**The task:**
Of the material below, the lines to be retyped are those from the line containing "have hHr : H" through the line containing "(stmt-ResolutionOfSingularities-16161), chain W5.2", inclusive; reproduce them exactly.
####################
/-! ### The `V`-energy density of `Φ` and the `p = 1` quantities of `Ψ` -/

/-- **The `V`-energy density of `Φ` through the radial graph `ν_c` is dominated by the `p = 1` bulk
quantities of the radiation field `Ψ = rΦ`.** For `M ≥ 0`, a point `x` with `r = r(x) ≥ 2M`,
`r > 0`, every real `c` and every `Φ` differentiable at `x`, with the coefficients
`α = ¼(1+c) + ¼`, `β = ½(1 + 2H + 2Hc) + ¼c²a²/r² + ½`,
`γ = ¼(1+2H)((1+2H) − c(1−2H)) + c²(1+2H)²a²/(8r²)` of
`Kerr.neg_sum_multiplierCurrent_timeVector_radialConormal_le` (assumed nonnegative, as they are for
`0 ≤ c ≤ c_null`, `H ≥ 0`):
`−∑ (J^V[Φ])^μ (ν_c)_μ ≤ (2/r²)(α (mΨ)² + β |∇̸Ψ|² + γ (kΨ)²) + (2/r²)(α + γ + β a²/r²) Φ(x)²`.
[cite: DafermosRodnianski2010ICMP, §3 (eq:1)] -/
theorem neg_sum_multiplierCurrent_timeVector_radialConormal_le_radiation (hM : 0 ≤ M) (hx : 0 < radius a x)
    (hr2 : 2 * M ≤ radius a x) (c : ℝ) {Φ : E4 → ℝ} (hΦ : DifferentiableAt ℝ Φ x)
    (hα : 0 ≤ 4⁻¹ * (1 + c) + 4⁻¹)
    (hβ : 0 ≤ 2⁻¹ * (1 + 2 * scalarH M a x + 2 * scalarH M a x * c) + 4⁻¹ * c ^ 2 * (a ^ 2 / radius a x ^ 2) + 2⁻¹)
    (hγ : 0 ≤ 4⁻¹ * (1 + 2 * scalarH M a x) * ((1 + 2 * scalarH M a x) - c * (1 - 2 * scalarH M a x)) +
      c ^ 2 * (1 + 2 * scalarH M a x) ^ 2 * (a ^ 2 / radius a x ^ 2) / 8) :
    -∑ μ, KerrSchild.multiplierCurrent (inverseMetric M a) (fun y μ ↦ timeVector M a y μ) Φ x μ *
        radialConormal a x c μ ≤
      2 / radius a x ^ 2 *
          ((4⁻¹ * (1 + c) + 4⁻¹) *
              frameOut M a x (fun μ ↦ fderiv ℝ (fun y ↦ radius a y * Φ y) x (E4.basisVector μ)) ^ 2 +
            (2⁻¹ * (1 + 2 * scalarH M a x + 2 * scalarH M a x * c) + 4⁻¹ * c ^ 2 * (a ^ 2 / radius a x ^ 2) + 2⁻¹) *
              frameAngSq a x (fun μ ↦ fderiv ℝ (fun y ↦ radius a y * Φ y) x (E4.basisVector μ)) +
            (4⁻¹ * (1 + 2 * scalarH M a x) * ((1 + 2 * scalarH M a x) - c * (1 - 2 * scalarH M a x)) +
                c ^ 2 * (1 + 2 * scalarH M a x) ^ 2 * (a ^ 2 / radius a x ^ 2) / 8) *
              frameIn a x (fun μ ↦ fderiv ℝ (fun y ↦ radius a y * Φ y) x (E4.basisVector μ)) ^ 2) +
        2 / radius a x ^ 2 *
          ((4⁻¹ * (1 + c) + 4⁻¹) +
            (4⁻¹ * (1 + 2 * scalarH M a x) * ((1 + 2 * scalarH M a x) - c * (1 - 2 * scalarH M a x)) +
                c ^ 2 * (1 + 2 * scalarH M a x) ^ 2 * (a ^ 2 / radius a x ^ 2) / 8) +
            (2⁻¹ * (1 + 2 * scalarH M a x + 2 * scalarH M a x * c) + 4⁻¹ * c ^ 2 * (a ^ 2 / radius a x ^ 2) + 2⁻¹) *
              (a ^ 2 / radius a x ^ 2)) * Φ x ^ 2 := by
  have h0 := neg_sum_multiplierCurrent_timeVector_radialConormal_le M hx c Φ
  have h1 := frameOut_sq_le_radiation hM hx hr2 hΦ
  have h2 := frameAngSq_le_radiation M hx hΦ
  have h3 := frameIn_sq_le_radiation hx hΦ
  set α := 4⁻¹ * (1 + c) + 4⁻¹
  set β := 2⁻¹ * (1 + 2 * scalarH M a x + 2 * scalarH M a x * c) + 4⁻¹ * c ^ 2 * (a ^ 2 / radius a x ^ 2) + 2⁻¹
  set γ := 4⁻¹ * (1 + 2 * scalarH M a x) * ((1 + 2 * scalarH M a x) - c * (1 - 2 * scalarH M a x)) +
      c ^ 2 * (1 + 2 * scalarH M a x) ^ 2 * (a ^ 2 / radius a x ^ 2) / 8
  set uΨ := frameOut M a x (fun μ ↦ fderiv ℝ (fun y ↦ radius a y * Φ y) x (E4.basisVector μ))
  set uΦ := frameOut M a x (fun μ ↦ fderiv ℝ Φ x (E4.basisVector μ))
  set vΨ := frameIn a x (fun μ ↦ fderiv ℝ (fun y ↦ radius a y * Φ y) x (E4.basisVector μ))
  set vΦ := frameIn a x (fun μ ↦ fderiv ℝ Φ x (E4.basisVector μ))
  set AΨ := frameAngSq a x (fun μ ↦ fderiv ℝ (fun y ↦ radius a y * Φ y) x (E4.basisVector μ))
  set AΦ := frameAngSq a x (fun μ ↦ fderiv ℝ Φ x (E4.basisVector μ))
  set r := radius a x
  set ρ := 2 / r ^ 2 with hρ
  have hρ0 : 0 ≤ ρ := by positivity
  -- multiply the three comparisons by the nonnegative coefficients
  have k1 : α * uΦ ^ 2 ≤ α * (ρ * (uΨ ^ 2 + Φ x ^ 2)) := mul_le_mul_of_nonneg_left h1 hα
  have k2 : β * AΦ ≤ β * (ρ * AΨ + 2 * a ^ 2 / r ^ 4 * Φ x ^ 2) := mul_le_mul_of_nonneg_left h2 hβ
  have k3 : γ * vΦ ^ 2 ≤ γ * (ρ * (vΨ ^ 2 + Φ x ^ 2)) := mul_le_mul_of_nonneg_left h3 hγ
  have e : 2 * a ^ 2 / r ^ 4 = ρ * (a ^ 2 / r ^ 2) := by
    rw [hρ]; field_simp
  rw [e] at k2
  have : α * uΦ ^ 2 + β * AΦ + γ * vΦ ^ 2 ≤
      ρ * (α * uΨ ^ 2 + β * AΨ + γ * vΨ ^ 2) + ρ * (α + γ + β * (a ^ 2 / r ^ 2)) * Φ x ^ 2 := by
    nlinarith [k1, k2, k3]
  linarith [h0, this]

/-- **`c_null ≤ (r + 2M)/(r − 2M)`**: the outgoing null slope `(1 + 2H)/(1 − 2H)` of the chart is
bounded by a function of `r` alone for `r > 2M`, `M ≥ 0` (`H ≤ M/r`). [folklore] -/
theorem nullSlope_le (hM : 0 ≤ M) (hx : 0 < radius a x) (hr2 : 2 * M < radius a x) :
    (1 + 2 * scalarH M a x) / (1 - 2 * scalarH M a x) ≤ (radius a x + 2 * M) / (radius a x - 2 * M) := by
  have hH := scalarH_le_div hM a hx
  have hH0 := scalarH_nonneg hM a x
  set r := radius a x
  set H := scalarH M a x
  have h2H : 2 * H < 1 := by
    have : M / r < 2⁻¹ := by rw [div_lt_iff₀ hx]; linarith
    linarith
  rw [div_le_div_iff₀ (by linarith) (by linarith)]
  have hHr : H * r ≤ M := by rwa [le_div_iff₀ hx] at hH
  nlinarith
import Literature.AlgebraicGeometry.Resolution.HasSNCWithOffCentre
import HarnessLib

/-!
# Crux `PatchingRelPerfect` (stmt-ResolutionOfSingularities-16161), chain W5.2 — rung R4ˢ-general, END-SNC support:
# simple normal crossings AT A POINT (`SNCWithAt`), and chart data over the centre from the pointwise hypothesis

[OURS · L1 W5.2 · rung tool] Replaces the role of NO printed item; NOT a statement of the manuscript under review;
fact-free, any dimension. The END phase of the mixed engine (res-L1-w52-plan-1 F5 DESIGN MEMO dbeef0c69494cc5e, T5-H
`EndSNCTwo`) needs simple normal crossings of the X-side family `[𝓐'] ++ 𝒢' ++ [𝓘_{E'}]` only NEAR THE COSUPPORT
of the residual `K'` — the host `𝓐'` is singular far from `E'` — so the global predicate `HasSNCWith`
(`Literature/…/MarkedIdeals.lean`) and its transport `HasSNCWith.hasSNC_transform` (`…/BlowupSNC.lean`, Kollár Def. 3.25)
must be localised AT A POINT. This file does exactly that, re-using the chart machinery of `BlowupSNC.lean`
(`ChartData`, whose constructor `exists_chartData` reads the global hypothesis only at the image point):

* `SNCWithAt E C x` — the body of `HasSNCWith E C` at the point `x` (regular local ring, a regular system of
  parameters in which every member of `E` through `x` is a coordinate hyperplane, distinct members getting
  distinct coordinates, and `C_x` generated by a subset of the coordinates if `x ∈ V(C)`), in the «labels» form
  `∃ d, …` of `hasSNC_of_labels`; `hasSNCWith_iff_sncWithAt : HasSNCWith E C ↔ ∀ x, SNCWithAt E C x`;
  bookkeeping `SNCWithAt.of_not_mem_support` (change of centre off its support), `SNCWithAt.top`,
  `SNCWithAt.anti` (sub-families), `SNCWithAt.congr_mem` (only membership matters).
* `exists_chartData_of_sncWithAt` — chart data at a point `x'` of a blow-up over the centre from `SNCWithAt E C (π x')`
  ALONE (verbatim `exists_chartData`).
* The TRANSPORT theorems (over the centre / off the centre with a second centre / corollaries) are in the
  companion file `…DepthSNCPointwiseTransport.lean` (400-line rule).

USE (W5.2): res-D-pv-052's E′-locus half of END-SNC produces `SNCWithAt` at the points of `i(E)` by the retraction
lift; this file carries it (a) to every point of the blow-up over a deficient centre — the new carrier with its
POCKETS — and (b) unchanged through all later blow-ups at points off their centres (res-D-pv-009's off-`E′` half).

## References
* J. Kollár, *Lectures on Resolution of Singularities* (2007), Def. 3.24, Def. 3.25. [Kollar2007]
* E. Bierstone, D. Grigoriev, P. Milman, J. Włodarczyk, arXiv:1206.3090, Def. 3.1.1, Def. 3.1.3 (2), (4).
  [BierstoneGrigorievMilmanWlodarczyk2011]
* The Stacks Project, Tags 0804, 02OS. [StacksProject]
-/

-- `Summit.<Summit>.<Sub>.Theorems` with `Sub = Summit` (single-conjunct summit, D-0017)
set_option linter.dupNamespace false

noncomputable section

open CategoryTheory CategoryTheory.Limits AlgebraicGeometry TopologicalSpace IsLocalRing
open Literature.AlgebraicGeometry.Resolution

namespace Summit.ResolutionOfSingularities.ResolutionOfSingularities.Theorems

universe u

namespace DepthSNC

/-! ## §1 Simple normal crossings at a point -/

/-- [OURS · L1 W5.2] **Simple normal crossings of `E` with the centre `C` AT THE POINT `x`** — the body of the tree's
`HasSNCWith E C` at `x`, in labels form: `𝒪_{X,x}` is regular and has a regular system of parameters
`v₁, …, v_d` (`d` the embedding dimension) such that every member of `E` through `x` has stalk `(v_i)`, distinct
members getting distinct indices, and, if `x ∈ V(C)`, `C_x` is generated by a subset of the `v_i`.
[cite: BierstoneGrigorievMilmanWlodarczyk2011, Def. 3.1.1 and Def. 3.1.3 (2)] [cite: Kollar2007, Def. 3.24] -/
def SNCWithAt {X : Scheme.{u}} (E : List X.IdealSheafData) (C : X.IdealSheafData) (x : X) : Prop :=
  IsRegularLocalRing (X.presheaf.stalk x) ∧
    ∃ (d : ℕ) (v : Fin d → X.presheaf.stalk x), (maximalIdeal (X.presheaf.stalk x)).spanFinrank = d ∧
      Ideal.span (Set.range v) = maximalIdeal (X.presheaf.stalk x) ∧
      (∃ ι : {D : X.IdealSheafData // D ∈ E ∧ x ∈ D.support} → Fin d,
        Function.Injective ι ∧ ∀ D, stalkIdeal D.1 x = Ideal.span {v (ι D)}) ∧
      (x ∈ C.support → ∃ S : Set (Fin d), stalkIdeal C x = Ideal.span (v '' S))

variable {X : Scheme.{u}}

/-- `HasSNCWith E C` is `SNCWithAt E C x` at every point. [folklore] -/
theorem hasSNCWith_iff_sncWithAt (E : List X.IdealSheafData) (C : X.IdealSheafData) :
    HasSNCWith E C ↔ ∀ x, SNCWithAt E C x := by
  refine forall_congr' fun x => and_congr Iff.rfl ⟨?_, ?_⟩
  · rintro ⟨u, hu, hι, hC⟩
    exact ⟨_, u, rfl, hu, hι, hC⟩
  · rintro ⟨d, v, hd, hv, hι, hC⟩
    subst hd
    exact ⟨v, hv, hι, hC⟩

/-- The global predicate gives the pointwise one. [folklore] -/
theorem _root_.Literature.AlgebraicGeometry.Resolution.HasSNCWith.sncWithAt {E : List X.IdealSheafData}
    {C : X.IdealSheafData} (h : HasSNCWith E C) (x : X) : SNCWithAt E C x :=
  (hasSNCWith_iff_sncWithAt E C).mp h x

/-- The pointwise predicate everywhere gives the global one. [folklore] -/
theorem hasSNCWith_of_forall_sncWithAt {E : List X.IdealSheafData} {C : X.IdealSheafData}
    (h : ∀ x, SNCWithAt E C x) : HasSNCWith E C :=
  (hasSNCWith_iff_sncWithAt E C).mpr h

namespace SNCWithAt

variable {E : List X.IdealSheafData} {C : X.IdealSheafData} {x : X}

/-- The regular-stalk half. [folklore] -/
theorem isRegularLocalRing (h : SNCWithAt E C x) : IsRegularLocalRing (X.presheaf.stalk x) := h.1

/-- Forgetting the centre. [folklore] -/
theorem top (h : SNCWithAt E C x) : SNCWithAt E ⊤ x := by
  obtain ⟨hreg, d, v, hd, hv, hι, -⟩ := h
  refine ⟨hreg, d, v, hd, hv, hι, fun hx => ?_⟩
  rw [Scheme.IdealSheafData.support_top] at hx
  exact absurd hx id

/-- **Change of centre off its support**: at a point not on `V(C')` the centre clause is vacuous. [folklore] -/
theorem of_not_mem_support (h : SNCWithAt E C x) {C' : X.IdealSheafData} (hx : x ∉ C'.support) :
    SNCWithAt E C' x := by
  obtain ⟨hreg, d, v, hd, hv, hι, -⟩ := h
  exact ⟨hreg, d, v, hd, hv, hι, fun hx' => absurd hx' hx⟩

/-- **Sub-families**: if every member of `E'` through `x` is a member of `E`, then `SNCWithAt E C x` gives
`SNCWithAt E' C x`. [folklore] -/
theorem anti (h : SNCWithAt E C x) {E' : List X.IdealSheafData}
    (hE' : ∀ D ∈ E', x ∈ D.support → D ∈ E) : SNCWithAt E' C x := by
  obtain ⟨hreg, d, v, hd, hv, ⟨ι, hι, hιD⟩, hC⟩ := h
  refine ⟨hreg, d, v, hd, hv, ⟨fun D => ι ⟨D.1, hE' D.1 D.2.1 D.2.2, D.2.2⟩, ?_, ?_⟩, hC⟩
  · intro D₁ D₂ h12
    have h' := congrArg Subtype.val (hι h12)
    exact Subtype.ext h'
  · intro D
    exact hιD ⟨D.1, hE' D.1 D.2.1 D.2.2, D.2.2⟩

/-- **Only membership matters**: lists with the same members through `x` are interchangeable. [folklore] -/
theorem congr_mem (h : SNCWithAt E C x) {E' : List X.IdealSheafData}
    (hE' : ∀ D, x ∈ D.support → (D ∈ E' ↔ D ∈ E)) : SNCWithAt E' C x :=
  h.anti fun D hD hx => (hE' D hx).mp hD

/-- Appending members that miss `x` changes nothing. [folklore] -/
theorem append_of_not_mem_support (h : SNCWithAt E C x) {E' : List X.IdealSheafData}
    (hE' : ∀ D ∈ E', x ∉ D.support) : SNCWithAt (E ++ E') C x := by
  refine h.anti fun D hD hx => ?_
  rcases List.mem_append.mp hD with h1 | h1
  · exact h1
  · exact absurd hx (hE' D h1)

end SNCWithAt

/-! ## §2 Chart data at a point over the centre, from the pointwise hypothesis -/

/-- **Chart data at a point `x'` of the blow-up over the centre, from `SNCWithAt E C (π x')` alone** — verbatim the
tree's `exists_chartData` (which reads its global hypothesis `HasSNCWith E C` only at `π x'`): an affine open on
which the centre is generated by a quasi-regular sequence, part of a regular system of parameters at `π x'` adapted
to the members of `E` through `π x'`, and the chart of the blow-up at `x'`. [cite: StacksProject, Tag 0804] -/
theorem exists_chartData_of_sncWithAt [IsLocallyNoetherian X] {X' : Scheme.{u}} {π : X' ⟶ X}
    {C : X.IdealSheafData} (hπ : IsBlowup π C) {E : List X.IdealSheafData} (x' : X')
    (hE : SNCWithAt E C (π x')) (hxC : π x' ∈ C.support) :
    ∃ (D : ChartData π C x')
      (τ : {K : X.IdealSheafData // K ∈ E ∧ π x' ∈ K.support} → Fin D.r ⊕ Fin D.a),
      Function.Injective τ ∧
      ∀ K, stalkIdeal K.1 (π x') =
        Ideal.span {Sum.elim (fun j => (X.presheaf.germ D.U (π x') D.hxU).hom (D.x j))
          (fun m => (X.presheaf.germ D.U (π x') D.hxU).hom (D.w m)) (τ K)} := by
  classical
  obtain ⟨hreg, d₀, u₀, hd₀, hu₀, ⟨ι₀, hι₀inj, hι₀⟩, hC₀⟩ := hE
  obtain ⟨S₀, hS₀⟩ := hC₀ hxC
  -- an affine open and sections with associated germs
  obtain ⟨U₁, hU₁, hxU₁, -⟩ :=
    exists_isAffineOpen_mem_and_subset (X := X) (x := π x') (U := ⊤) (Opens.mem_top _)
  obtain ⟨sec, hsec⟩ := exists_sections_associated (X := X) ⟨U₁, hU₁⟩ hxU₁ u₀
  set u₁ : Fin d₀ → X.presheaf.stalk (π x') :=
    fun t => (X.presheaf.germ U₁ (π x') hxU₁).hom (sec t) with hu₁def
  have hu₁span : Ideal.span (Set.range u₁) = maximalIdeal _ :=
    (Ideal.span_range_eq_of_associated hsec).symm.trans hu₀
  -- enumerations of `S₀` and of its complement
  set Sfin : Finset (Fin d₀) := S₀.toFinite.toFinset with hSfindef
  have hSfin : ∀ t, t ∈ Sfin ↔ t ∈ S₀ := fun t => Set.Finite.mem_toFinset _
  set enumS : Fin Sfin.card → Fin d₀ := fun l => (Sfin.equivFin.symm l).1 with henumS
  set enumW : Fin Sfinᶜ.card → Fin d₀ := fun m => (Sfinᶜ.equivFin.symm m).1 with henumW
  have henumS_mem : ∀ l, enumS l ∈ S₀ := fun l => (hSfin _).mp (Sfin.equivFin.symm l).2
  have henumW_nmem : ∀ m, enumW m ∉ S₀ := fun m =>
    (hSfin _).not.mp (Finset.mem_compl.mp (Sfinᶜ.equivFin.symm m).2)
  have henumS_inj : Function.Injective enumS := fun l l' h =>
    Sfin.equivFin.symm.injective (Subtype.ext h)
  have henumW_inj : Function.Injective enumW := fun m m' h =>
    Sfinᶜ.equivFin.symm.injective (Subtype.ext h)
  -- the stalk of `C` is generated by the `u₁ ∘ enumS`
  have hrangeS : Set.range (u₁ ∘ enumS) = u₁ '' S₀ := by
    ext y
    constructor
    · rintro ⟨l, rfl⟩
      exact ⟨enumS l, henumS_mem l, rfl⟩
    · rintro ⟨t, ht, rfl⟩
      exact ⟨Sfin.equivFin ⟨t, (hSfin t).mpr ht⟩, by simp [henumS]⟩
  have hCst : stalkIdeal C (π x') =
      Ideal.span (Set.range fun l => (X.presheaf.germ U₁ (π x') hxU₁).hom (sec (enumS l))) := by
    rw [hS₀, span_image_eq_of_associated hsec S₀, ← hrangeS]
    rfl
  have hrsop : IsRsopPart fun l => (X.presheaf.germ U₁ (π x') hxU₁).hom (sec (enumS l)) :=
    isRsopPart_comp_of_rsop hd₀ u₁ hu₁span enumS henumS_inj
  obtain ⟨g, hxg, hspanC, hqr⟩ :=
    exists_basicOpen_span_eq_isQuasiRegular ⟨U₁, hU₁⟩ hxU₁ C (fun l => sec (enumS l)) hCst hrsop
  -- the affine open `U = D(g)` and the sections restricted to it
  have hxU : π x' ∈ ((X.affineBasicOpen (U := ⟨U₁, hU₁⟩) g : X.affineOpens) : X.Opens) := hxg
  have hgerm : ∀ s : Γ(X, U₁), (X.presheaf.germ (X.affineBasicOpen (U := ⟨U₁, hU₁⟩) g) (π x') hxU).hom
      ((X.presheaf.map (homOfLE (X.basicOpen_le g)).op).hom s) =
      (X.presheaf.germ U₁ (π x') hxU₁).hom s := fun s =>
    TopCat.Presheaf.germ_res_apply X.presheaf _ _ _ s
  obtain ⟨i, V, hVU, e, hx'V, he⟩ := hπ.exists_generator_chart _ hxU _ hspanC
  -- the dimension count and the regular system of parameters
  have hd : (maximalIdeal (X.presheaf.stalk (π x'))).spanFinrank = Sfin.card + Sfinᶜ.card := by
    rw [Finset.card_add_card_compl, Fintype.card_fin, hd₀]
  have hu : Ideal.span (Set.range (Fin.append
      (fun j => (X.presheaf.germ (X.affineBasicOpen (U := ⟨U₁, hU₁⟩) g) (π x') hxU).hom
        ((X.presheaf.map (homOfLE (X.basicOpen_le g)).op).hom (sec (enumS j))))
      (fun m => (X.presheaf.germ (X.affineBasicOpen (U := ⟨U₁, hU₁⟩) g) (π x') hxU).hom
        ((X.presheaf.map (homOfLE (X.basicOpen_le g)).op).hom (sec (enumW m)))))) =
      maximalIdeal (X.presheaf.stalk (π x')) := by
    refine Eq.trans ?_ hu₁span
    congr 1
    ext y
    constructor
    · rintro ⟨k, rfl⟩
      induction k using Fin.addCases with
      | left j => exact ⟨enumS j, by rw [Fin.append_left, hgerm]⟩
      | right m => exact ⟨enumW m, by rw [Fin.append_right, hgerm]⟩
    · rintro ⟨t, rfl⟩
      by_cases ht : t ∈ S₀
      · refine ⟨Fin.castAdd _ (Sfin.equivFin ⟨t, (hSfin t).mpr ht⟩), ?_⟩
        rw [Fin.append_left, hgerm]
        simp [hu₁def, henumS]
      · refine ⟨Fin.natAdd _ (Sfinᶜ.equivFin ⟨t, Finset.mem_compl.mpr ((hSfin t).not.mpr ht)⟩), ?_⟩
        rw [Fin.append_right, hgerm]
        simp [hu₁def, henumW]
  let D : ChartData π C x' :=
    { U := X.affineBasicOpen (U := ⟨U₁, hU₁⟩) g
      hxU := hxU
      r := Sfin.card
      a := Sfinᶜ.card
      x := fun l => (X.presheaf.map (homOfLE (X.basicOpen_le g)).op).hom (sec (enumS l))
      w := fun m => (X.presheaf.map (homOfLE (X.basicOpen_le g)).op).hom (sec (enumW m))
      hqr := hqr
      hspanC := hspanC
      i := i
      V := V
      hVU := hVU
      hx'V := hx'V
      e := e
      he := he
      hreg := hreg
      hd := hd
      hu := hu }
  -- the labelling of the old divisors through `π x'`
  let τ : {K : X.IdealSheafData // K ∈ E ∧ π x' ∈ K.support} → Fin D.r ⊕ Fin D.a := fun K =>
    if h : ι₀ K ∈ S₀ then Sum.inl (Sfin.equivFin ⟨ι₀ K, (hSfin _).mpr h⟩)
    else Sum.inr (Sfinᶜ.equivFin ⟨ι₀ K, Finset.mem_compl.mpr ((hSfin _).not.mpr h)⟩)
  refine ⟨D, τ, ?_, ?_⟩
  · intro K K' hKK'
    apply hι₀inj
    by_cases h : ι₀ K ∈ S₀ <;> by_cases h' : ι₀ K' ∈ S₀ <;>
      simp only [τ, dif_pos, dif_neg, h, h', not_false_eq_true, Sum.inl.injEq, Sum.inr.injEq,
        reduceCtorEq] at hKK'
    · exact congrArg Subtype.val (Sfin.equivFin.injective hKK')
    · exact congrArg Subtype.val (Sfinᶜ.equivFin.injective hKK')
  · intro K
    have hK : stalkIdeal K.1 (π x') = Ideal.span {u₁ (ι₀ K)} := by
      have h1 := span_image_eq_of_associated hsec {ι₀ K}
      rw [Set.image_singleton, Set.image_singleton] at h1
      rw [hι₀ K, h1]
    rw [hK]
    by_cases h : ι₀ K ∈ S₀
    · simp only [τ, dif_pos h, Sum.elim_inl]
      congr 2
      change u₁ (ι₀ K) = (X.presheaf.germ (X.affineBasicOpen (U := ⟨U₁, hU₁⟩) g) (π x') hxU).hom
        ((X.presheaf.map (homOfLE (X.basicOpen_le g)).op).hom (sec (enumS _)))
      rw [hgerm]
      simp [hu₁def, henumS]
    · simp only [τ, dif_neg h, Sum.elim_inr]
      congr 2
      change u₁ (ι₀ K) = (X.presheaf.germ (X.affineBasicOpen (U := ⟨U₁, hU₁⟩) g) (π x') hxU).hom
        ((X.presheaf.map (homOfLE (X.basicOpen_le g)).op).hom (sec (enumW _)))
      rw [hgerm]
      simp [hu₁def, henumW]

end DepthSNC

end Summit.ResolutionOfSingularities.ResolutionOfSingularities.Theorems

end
####################
**Response:**
  have hHr : H * r ≤ M := by rwa [le_div_iff₀ hx] at hH
  nlinarith
import Literature.AlgebraicGeometry.Resolution.HasSNCWithOffCentre
import HarnessLib

/-!
# Crux `PatchingRelPerfect` (stmt-ResolutionOfSingularities-16161), chain W5.2 — rung R4ˢ-general, END-SNC support:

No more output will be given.